Семнадцать дней я провел в Диу, где в то время готовили к походу в сторону Меккского пролива две фусты {13}, долженствовавшие разведать, действительно ли на нас идет турецкая эскадра, чего в Индии немало опасались. Капитаном одной из них был мой приятель, и я решил попытать с ним счастья, поскольку он всячески заверял меня в своей дружбе и в том, что мне с ним легко будет за короткий срок изрядно разбогатеть, чего я тогда желал больше всего на свете. Поверив его обещаниям и соблазнившись этой надеждой, я не взвесил, сколь дорого зачастую обходится такое предприятие и какому риску я подвергаю свою жизнь. А между тем опасность была велика, как это стало ясно впоследствии из того, что с нами случилось в наказание за грехи наши, да и предпринято было плавание в неблагоприятное время года. Тем не менее я с другом моим отправился в поход на одном из этих судов, носившем название «Силвейра».
Итак, обе наши фусты вышли из крепости Диу и пустились в совместное плавание на исходе зимы, идя против муссонов в очень свежую погоду с обильными ливнями. Между островами Курия, Мурия и Абедалкурия, которые мы увидели издали, мы совершенно сбились с курса и считали себя уже погибшими. За неимением другого выхода мы повернули на зюйд-ост и по милости божьей неожиданно увидели оконечность острова Сакотора, где мы и стали в одной легуа от нашей крепости, воздвигнутой доном Франсиско де Алмейдой {14}, первым вице-королем Индии, когда в 1507 году он плыл из Португалии. Там мы пополнили запас воды и приобрели кое-какую провизию, которую, на наше счастье, нам продали христиане, живущие на этом острове, — потомки тех, кого в Индии и на Шароманделе крестил еще некогда святой Фома-апостол {15}.
От этого острова мы взяли курс на вход в пролив и за девять дней плавания при благоприятной погоде добрались до широты Масуа, где на заходе солнца приметили парус, за которым погнались с такой стремительностью, что уже к смене первой ночной вахты настигли его. Мы рассчитывали по-дружески побеседовать с капитаном этого судна и получить от него сведения о турецкой эскадре, о том, вышла ли она из Суэца и вообще что о ней известно. Но ответ, который мы получили, был весьма далек от того, который мы ожидали, ибо они, не говоря ни слова, ошеломили нас двенадцатью ядрами, кои выпустили по нашему судну, — из них пять было каменных и железных из фальконетов, а семь из трехфунтовых пушек; я не говорю уже о многочисленных выстрелах из аркебузов.
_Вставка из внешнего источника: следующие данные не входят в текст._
import Literature.Analysis.Calculus.SpherePoincareSharp
import Mathlib.MeasureTheory.Function.L2Space
import HarnessLib

/-!
# The sharp Poincaré inequality on spheres for vector-valued functions, any radius

Analysis support file (everything proved; no definitions, no named facts) for the `S³` spectral
input of A. Waldron, Invent. math. 217 (2019), Lemma 3.5(a) in the `u = ⋆(x ∧ F)` formalism:
from the scalar inequality `Literature.Analysis.Calculus.MvPoly.sharp_poincare_sphere`
(`(n−1)(∮f² − (∮f)²/∮1) ≤ ½∑ᵢⱼ∮(∂_{L_{ij}}f)²` on the unit sphere of `ℝⁿ`) we derive

* `sphereIntegral_comp_smul`, `angDeriv_comp_smul` — scaling to radius `r`;
* `sharp_poincare_sphere_radius` — the scalar inequality on `S_r`;
* `sharp_poincare_sphere_vector` — for `v : ℝⁿ → V` (`V` a finite-dimensional inner product
  space), `C²` off the origin, and `r > 0`:
  `(n−1)(∮_{S_r}‖v‖² − ‖∮_{S_r} v‖²/∮1) ≤ ½∑ᵢⱼ ∮_{S_r} ‖Dv(x)(L_{ij}x)‖²` (Parseval in an
  orthonormal basis of `V`).

References: A. Waldron, Invent. math. 217 (2019), Lemma 3.5 [Waldron2019]; [folklore].
-/

noncomputable section

open scoped BigOperators RealInnerProductSpace
open MeasureTheory Metric Set
open Literature.Analysis.FluidPDE Literature.Analysis.Calculus

namespace Literature.Analysis.Calculus.MvPoly

variable {n : ℕ}

local notation "𝔼" => EuclideanSpace ℝ (Fin n)
local notation "𝕓" => EuclideanSpace.basisFun (Fin n) ℝ

section Scaling

variable {F : Type*} [NormedAddCommGroup F] [NormedSpace ℝ F]

/-- **Scaling of sphere integrals**: `∮_{S_r} f = ∮_{S_1} f(r ·)`. [folklore] -/
theorem sphereIntegral_comp_smul (f : 𝔼 → F) (r : ℝ) :
    sphereIntegral (volume : Measure 𝔼) f r =
      sphereIntegral (volume : Measure 𝔼) (fun x => f (r • x)) 1 := by
  simp only [sphereIntegral_def, one_smul]

/-- **Angular derivatives commute with dilations**: `∂_{L}(f ∘ (r·))(x) = (∂_L f)(r x)` for `f`
differentiable at `r x`. [folklore] -/
theorem fderiv_comp_smul_angularField {f : 𝔼 → F} {r : ℝ} {x : 𝔼}
    (hf : DifferentiableAt ℝ f (r • x)) (i j : Fin n) :
    fderiv ℝ (fun y => f (r • y)) x (angularField 𝕓 i j x) =
      fderiv ℝ f (r • x) (angularField 𝕓 i j (r • x)) := by
  have h : HasFDerivAt (fun y : 𝔼 => f (r • y)) ((fderiv ℝ f (r • x)).comp (r • ContinuousLinearMap.id ℝ 𝔼)) x := by
    have h1 : HasFDerivAt (fun y : 𝔼 => r • y) (r • ContinuousLinearMap.id ℝ 𝔼) x :=
      (ContinuousLinearMap.id ℝ 𝔼).hasFDerivAt.const_smul r
    exact hf.hasFDerivAt.comp x h1
  rw [h.fderiv]
  simp only [ContinuousLinearMap.comp_apply, FunLike.coe_smul, Pi.smul_apply,
    ContinuousLinearMap.id_apply]
  congr 1
  rw [angularField_apply, angularField_apply]
  simp only [inner_smul_left, RCLike.conj_to_real, smul_sub, smul_smul]

end Scaling

section Radius

/-- `x ↦ r • x` maps `{0}ᶜ` to `{0}ᶜ` for `r ≠ 0`. [folklore] -/
theorem mapsTo_smul_compl_zero {r : ℝ} (hr : r ≠ 0) :
    MapsTo (fun x : 𝔼 => r • x) ({0}ᶜ : Set 𝔼) {0}ᶜ := fun x hx => by
  simp only [mem_compl_iff, mem_singleton_iff, smul_eq_zero, not_or] at hx ⊢
  exact ⟨hr, hx⟩

/-- **The sharp Poincaré inequality on `S_r`** (scalar): for `f ∈ C²` off the origin and `r > 0`,
`(n−1)(∮_{S_r} f² − (∮_{S_r} f)²/∮1) ≤ ½∑ᵢⱼ ∮_{S_r} (Df(x)(L_{ij}x))²`. [folklore] -/
theorem sharp_poincare_sphere_radius (hn : 2 ≤ n) {f : 𝔼 → ℝ} (hf : ContDiffOn ℝ 2 f {0}ᶜ)
    {r : ℝ} (hr : 0 < r) :
    ((n : ℝ) - 1) * (sphereIntegral (volume : Measure 𝔼) (fun x => f x ^ 2) r -
        (sphereIntegral (volume : Measure 𝔼) f r) ^ 2 /
          sphereIntegral (volume : Measure 𝔼) (fun _ => (1 : ℝ)) r) ≤
      (1 / 2) * ∑ i, ∑ j, sphereIntegral (volume : Measure 𝔼)
        (fun x => (fderiv ℝ f x (angularField 𝕓 i j x)) ^ 2) r := by
  set g : 𝔼 → ℝ := fun x => f (r • x) with hg
  have hgs : ContDiffOn ℝ 2 g {0}ᶜ :=
    hf.comp (contDiff_const_smul r).contDiffOn (mapsTo_smul_compl_zero hr.ne')
  have h := sharp_poincare_sphere hn hgs
  have h1 : sphereIntegral (volume : Measure 𝔼) (fun x => g x ^ 2) 1 =
      sphereIntegral (volume : Measure 𝔼) (fun x => f x ^ 2) r :=
    (sphereIntegral_comp_smul (fun x => f x ^ 2) r).symm
  have h2 : sphereIntegral (volume : Measure 𝔼) g 1 = sphereIntegral (volume : Measure 𝔼) f r :=
    (sphereIntegral_comp_smul f r).symm
  have h3 : sphereIntegral (volume : Measure 𝔼) (fun _ => (1 : ℝ)) 1 =
      sphereIntegral (volume : Measure 𝔼) (fun _ => (1 : ℝ)) r :=
    (sphereIntegral_comp_smul (fun _ => (1 : ℝ)) r).symm
  have h4 : sphDirichlet 𝕓 g g 1 = (1 / 2) * ∑ i, ∑ j, sphereIntegral (volume : Measure 𝔼)
      (fun x => (fderiv ℝ f x (angularField 𝕓 i j x)) ^ 2) r := by
    unfold sphDirichlet
    congr 1
    refine Finset.sum_congr rfl fun i _ => Finset.sum_congr rfl fun j _ => ?_
    rw [sphereIntegral_comp_smul (fun x => (fderiv ℝ f x (angularField 𝕓 i j x)) ^ 2) r]
    refine sphereIntegral_congr_norm zero_le_one fun x hx => ?_
    have hx0 : r • x ∈ ({0}ᶜ : Set 𝔼) := by
      have : x ≠ 0 := fun h0 => by rw [h0, norm_zero] at hx; norm_num at hx
      exact mapsTo_smul_compl_zero hr.ne' (mem_compl_singleton_iff.2 this)
    have hfd : DifferentiableAt ℝ f (r • x) :=
      (hf.differentiableOn (by norm_num)).differentiableAt (isOpen_compl_singleton.mem_nhds hx0)
    simp only [angDeriv, hg]
    rw [fderiv_comp_smul_angularField hfd, sq]
  rw [h1, h2, h3, h4] at h
  exact h

end Radius

section Vector

variable {V : Type*} [NormedAddCommGroup V] [InnerProductSpace ℝ V] [FiniteDimensional ℝ V]

omit [InnerProductSpace ℝ V] [FiniteDimensional ℝ V] in
/-- Integrability on the dilated unit sphere of a vector-valued function continuous off the
origin. [folklore] -/
theorem integrable_toSphere_of_continuousOn_vec [NormedSpace ℝ V] {v : 𝔼 → V} (hv : ContinuousOn v {0}ᶜ) {r : ℝ}
    (hr : 0 < r) :
    Integrable (fun θ : sphere (0 : 𝔼) 1 => v (r • (θ : 𝔼))) (volume : Measure 𝔼).toSphere := by
  have hcont : Continuous fun θ : sphere (0 : 𝔼) 1 => v (r • (θ : 𝔼)) := by
    refine hv.comp_continuous ((continuous_const (y := r)).smul continuous_subtype_val) fun θ => ?_
    simp only [mem_compl_iff, mem_singleton_iff, smul_eq_zero, not_or]
    exact ⟨hr.ne', ne_zero_of_mem_unit_sphere θ⟩
  exact hcont.integrable_of_hasCompactSupport (HasCompactSupport.of_compactSpace _)

/-- Components of the mean: `∮ ⟨v, c⟩ = ⟨∮ v, c⟩`. [folklore] -/
theorem sphereIntegral_inner_const {v : 𝔼 → V} (hv : ContinuousOn v {0}ᶜ) {r : ℝ} (hr : 0 < r)
    (c : V) :
    sphereIntegral (volume : Measure 𝔼) (fun x => ⟪v x, c⟫) r =
      ⟪sphereIntegral (volume : Measure 𝔼) v r, c⟫ := by
  rw [sphereIntegral_def, sphereIntegral_def, real_inner_comm,
    ← integral_inner (integrable_toSphere_of_continuousOn_vec hv hr) c]
  exact integral_congr_ae (ae_of_all _ fun θ => real_inner_comm _ _)

/-- **The sharp Poincaré inequality on `S_r` for vector-valued functions**: for
`v : ℝⁿ → V` of class `C²` off the origin (`V` a finite-dimensional inner product space) and
`r > 0`, `(n−1)(∮_{S_r}‖v‖² − ‖∮_{S_r}v‖²/∮1) ≤ ½∑ᵢⱼ ∮_{S_r} ‖Dv(x)(L_{ij}x)‖²`.
[folklore] -/
theorem sharp_poincare_sphere_vector (hn : 2 ≤ n) {v : 𝔼 → V} (hv : ContDiffOn ℝ 2 v {0}ᶜ)
    {r : ℝ} (hr : 0 < r) :
    ((n : ℝ) - 1) * (sphereIntegral (volume : Measure 𝔼) (fun x => ‖v x‖ ^ 2) r -
        ‖sphereIntegral (volume : Measure 𝔼) v r‖ ^ 2 /
          sphereIntegral (volume : Measure 𝔼) (fun _ => (1 : ℝ)) r) ≤
      (1 / 2) * ∑ i, ∑ j, sphereIntegral (volume : Measure 𝔼)
        (fun x => ‖fderiv ℝ v x (angularField 𝕓 i j x)‖ ^ 2) r := by
  set e := stdOrthonormalBasis ℝ V with he
  have hO : IsOpen ({0}ᶜ : Set 𝔼) := isOpen_compl_singleton
  have hvc : ContinuousOn v {0}ᶜ := hv.continuousOn
  have hvd : ∀ x ∈ ({0}ᶜ : Set 𝔼), DifferentiableAt ℝ v x := fun x hx =>
    (hv.differentiableOn (by norm_num)).differentiableAt (hO.mem_nhds hx)
  -- the scalar components
  set f : Fin (Module.finrank ℝ V) → 𝔼 → ℝ := fun k x => ⟪v x, e k⟫ with hf
  have hfk : ∀ k, ContDiffOn ℝ 2 (f k) {0}ᶜ := fun k => hv.inner ℝ contDiffOn_const
  have hfc : ∀ k, ContinuousOn (f k) {0}ᶜ := fun k => (hfk k).continuousOn
  have hk := fun k => sharp_poincare_sphere_radius hn (hfk k) hr
  -- Parseval, pointwise and for the mean
  have hP1 : ∀ x, ‖v x‖ ^ 2 = ∑ k, f k x ^ 2 := fun x => (e.sum_sq_inner_left (v x)).symm
  have hP2 : ‖sphereIntegral (volume : Measure 𝔼) v r‖ ^ 2 =
      ∑ k, (sphereIntegral (volume : Measure 𝔼) (f k) r) ^ 2 := by
    rw [← e.sum_sq_inner_left]
    refine Finset.sum_congr rfl fun k _ => ?_
    rw [sphereIntegral_inner_const hvc hr]
  have hP3 : ∀ i j, ∀ x, ‖x‖ = r → ‖fderiv ℝ v x (angularField 𝕓 i j x)‖ ^ 2 =
      ∑ k, (fderiv ℝ (f k) x (angularField 𝕓 i j x)) ^ 2 := by
    intro i j x hx
    have hx0 : x ∈ ({0}ᶜ : Set 𝔼) := by
      have : x ≠ 0 := fun h0 => by rw [h0, norm_zero] at hx; exact hr.ne' hx.symm
      exact mem_compl_singleton_iff.2 this
    rw [← e.sum_sq_inner_left]
    refine Finset.sum_congr rfl fun k _ => ?_
    rw [fderiv_inner_apply ℝ (hvd x hx0) (differentiableAt_const (e k))]
    simp [fderiv_fun_const]
  -- rewrite every term as a sum over `k` and add up the scalar inequalities
  have hL1 : sphereIntegral (volume : Measure 𝔼) (fun x => ‖v x‖ ^ 2) r =
      ∑ k, sphereIntegral (volume : Measure 𝔼) (fun x => f k x ^ 2) r := by
    rw [← sphereIntegral_finset_sum Finset.univ (g := fun k x => f k x ^ 2)
      (fun k _ => (hfc k).pow 2) hr]
    exact sphereIntegral_congr_norm hr.le fun x _ => hP1 x
  have hR : ∀ i j, sphereIntegral (volume : Measure 𝔼)
      (fun x => ‖fderiv ℝ v x (angularField 𝕓 i j x)‖ ^ 2) r =
      ∑ k, sphereIntegral (volume : Measure 𝔼)
        (fun x => (fderiv ℝ (f k) x (angularField 𝕓 i j x)) ^ 2) r := by
    intro i j
    have hck : ∀ k, ContinuousOn (fun x => (fderiv ℝ (f k) x (angularField 𝕓 i j x)) ^ 2) {0}ᶜ :=
      fun k => (((hfk k).continuousOn_fderiv_of_isOpen hO (by norm_num)).clm_apply
        (continuous_angularField 𝕓 i j).continuousOn).pow 2
    rw [← sphereIntegral_finset_sum Finset.univ
      (g := fun k x => (fderiv ℝ (f k) x (angularField 𝕓 i j x)) ^ 2) (fun k _ => hck k) hr]
    exact sphereIntegral_congr_norm hr.le fun x hx => hP3 i j x hx
  rw [hL1, hP2]
  simp_rw [hR]
  have hsum := Finset.sum_le_sum fun k (_ : k ∈ Finset.univ) => hk k
  calc ((n : ℝ) - 1) * (∑ k, sphereIntegral (volume : Measure 𝔼) (fun x => f k x ^ 2) r -
        (∑ k, (sphereIntegral (volume : Measure 𝔼) (f k) r) ^ 2) /
          sphereIntegral (volume : Measure 𝔼) (fun _ => (1 : ℝ)) r)
      = ∑ k, ((n : ℝ) - 1) * (sphereIntegral (volume : Measure 𝔼) (fun x => f k x ^ 2) r -
          (sphereIntegral (volume : Measure 𝔼) (f k) r) ^ 2 /
            sphereIntegral (volume : Measure 𝔼) (fun _ => (1 : ℝ)) r) := by
        rw [Finset.sum_div, ← Finset.sum_sub_distrib, Finset.mul_sum]
    _ ≤ ∑ k, (1 / 2) * ∑ i, ∑ j, sphereIntegral (volume : Measure 𝔼)
          (fun x => (fderiv ℝ (f k) x (angularField 𝕓 i j x)) ^ 2) r := hsum
    _ = (1 / 2) * ∑ i, ∑ j, ∑ k, sphereIntegral (volume : Measure 𝔼)
          (fun x => (fderiv ℝ (f k) x (angularField 𝕓 i j x)) ^ 2) r := by
        rw [← Finset.mul_sum]
        congr 1
        rw [Finset.sum_comm]
        refine Finset.sum_congr rfl fun i _ => ?_
        rw [Finset.sum_comm]

end Vector

end Literature.Analysis.Calculus.MvPoly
Время от времени они испускали громкие крики и свист, размахивая перед нами своими чепцами и флажками, а с площадки кормовой надстройки показывали нам обнаженные сабли и выделывали ими всякие приемы, словно приглашая приблизиться и вступить с ними в рукопашную.
Сначала их дерзость нас несколько смутила, но после того как наши капитаны посовещались между собой и с солдатами относительно того, как лучше поступить в этом случае, мнения сошлись на том, что враг не так уж силен и следует приложить все усилия, чтобы нанести ему возможно больший урон нашей артиллерией, пока не наступит утро, ибо тогда нам будет легче и безопасней взять его на абордаж. Так и было сделано. И угодно было господу нашему, чтобы, когда мы прогонялись за ним остаток ночи, он на рассвете сам сдался нам, после того как из экипажа в восемьдесят человек на нем было убито шестьдесят четыре. А те, что остались в живых, почти все побросались в море, почитая, что лучше утонуть, нежели сгореть от горшков с порохом, которые мы в них метали. Таким образом, из восьмидесяти уцелело не более пяти тяжелораненых, из коих один был капитан.
Когда его подвергли пытке, он признался, что идет из Жуды, где проживает, и что эскадра Великого Турка уже вышла из Суэца {16}с намерением захватить Аден и заложить там крепость, прежде чем будет предпринято что-либо против Индии, потому что таков был один из пунктов наказа командующему флотом каирскому паше, каковой наказ Великий Турок выслал ему из Константинополя. Кроме этого, он сообщил нам еще много частностей, представлявших для нас несомненную важность. Между прочим, он признался, что он — ренегат, уроженец Серденьи на Майорке, сын купца по имени Пауло Андреса и что лишь четыре года назад перешел в магометанство из-за любви к одной гречанке, мусульманской веры, на которой после женился. Оба капитана стали предлагать ему вновь обратиться к истинной вере и сделаться христианином. От этого он отказался так решительно и с таким безрассудством, словно родился и воспитался в этой проклятой вере и всю жизнь одну ее только и знал.